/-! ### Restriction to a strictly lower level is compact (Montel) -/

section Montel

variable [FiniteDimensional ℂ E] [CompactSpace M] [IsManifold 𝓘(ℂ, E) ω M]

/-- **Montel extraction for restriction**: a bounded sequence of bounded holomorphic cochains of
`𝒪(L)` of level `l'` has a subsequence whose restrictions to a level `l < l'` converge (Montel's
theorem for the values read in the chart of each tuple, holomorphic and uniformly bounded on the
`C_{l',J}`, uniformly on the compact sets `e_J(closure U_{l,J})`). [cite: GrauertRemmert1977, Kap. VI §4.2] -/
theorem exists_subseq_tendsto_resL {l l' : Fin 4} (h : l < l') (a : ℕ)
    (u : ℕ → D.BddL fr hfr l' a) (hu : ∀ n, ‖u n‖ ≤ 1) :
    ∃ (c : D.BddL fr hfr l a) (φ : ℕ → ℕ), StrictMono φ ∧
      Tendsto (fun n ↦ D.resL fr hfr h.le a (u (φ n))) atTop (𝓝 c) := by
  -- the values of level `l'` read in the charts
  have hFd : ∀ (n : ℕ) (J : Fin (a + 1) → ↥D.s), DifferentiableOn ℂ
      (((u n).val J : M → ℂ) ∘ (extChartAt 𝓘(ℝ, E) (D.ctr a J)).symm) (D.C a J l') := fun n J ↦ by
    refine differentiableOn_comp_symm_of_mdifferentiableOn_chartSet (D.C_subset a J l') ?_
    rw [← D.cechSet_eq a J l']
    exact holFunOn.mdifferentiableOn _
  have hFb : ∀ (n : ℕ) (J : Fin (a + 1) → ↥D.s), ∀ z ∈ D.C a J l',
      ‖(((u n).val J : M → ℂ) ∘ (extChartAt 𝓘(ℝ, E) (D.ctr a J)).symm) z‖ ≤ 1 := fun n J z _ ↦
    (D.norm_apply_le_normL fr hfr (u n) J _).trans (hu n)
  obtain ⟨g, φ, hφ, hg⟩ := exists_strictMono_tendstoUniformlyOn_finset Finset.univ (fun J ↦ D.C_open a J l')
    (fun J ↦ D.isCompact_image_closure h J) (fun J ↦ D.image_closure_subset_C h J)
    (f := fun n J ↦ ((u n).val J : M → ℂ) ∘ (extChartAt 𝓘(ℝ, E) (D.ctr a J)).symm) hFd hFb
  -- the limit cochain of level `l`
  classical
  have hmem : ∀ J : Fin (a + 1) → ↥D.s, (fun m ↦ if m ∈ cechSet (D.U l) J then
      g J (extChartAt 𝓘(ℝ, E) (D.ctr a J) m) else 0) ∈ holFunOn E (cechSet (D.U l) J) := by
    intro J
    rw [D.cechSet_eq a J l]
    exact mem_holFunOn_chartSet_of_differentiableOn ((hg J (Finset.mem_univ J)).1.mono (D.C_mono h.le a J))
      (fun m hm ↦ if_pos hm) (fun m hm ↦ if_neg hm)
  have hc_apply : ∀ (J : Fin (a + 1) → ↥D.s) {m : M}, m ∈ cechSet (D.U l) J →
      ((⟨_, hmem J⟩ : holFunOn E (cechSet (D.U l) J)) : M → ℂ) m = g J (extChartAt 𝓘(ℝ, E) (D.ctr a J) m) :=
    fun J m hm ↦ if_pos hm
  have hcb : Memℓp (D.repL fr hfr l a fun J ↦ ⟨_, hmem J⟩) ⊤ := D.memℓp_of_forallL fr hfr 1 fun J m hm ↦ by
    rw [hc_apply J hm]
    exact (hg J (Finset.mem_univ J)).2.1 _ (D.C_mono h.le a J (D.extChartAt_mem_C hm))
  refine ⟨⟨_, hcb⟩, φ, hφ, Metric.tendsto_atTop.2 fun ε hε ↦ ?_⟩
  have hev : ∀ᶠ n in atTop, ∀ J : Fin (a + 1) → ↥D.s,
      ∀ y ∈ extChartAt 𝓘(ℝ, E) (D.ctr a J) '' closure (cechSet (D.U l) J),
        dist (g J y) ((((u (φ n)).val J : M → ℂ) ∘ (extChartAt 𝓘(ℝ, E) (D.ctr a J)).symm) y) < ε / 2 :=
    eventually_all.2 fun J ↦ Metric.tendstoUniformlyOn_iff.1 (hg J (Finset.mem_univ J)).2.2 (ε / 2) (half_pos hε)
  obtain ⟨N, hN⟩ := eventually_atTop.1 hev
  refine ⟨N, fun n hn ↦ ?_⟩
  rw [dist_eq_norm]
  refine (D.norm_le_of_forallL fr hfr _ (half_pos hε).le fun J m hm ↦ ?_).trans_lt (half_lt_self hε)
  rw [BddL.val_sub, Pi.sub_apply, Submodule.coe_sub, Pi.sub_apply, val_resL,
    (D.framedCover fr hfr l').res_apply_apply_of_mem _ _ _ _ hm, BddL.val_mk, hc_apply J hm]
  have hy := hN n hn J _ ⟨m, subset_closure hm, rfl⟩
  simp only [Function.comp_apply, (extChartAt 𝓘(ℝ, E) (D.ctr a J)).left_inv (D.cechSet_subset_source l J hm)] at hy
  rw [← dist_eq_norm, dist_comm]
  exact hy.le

----------

Beginning of the records through the line with "((⟨_, hmem J⟩": return that span exactly and stop there.

§ Expected answer
/-! ### Restriction to a strictly lower level is compact (Montel) -/

section Montel

variable [FiniteDimensional ℂ E] [CompactSpace M] [IsManifold 𝓘(ℂ, E) ω M]

/-- **Montel extraction for restriction**: a bounded sequence of bounded holomorphic cochains of
`𝒪(L)` of level `l'` has a subsequence whose restrictions to a level `l < l'` converge (Montel's
theorem for the values read in the chart of each tuple, holomorphic and uniformly bounded on the
`C_{l',J}`, uniformly on the compact sets `e_J(closure U_{l,J})`). [cite: GrauertRemmert1977, Kap. VI §4.2] -/
theorem exists_subseq_tendsto_resL {l l' : Fin 4} (h : l < l') (a : ℕ)
    (u : ℕ → D.BddL fr hfr l' a) (hu : ∀ n, ‖u n‖ ≤ 1) :
    ∃ (c : D.BddL fr hfr l a) (φ : ℕ → ℕ), StrictMono φ ∧
      Tendsto (fun n ↦ D.resL fr hfr h.le a (u (φ n))) atTop (𝓝 c) := by
  -- the values of level `l'` read in the charts
  have hFd : ∀ (n : ℕ) (J : Fin (a + 1) → ↥D.s), DifferentiableOn ℂ
      (((u n).val J : M → ℂ) ∘ (extChartAt 𝓘(ℝ, E) (D.ctr a J)).symm) (D.C a J l') := fun n J ↦ by
    refine differentiableOn_comp_symm_of_mdifferentiableOn_chartSet (D.C_subset a J l') ?_
    rw [← D.cechSet_eq a J l']
    exact holFunOn.mdifferentiableOn _
  have hFb : ∀ (n : ℕ) (J : Fin (a + 1) → ↥D.s), ∀ z ∈ D.C a J l',
      ‖(((u n).val J : M → ℂ) ∘ (extChartAt 𝓘(ℝ, E) (D.ctr a J)).symm) z‖ ≤ 1 := fun n J z _ ↦
    (D.norm_apply_le_normL fr hfr (u n) J _).trans (hu n)
  obtain ⟨g, φ, hφ, hg⟩ := exists_strictMono_tendstoUniformlyOn_finset Finset.univ (fun J ↦ D.C_open a J l')
    (fun J ↦ D.isCompact_image_closure h J) (fun J ↦ D.image_closure_subset_C h J)
    (f := fun n J ↦ ((u n).val J : M → ℂ) ∘ (extChartAt 𝓘(ℝ, E) (D.ctr a J)).symm) hFd hFb
  -- the limit cochain of level `l`
  classical
  have hmem : ∀ J : Fin (a + 1) → ↥D.s, (fun m ↦ if m ∈ cechSet (D.U l) J then
      g J (extChartAt 𝓘(ℝ, E) (D.ctr a J) m) else 0) ∈ holFunOn E (cechSet (D.U l) J) := by
    intro J
    rw [D.cechSet_eq a J l]
    exact mem_holFunOn_chartSet_of_differentiableOn ((hg J (Finset.mem_univ J)).1.mono (D.C_mono h.le a J))
      (fun m hm ↦ if_pos hm) (fun m hm ↦ if_neg hm)
  have hc_apply : ∀ (J : Fin (a + 1) → ↥D.s) {m : M}, m ∈ cechSet (D.U l) J →
      ((⟨_, hmem J⟩ : holFunOn E (cechSet (D.U l) J)) : M → ℂ) m = g J (extChartAt 𝓘(ℝ, E) (D.ctr a J) m) :=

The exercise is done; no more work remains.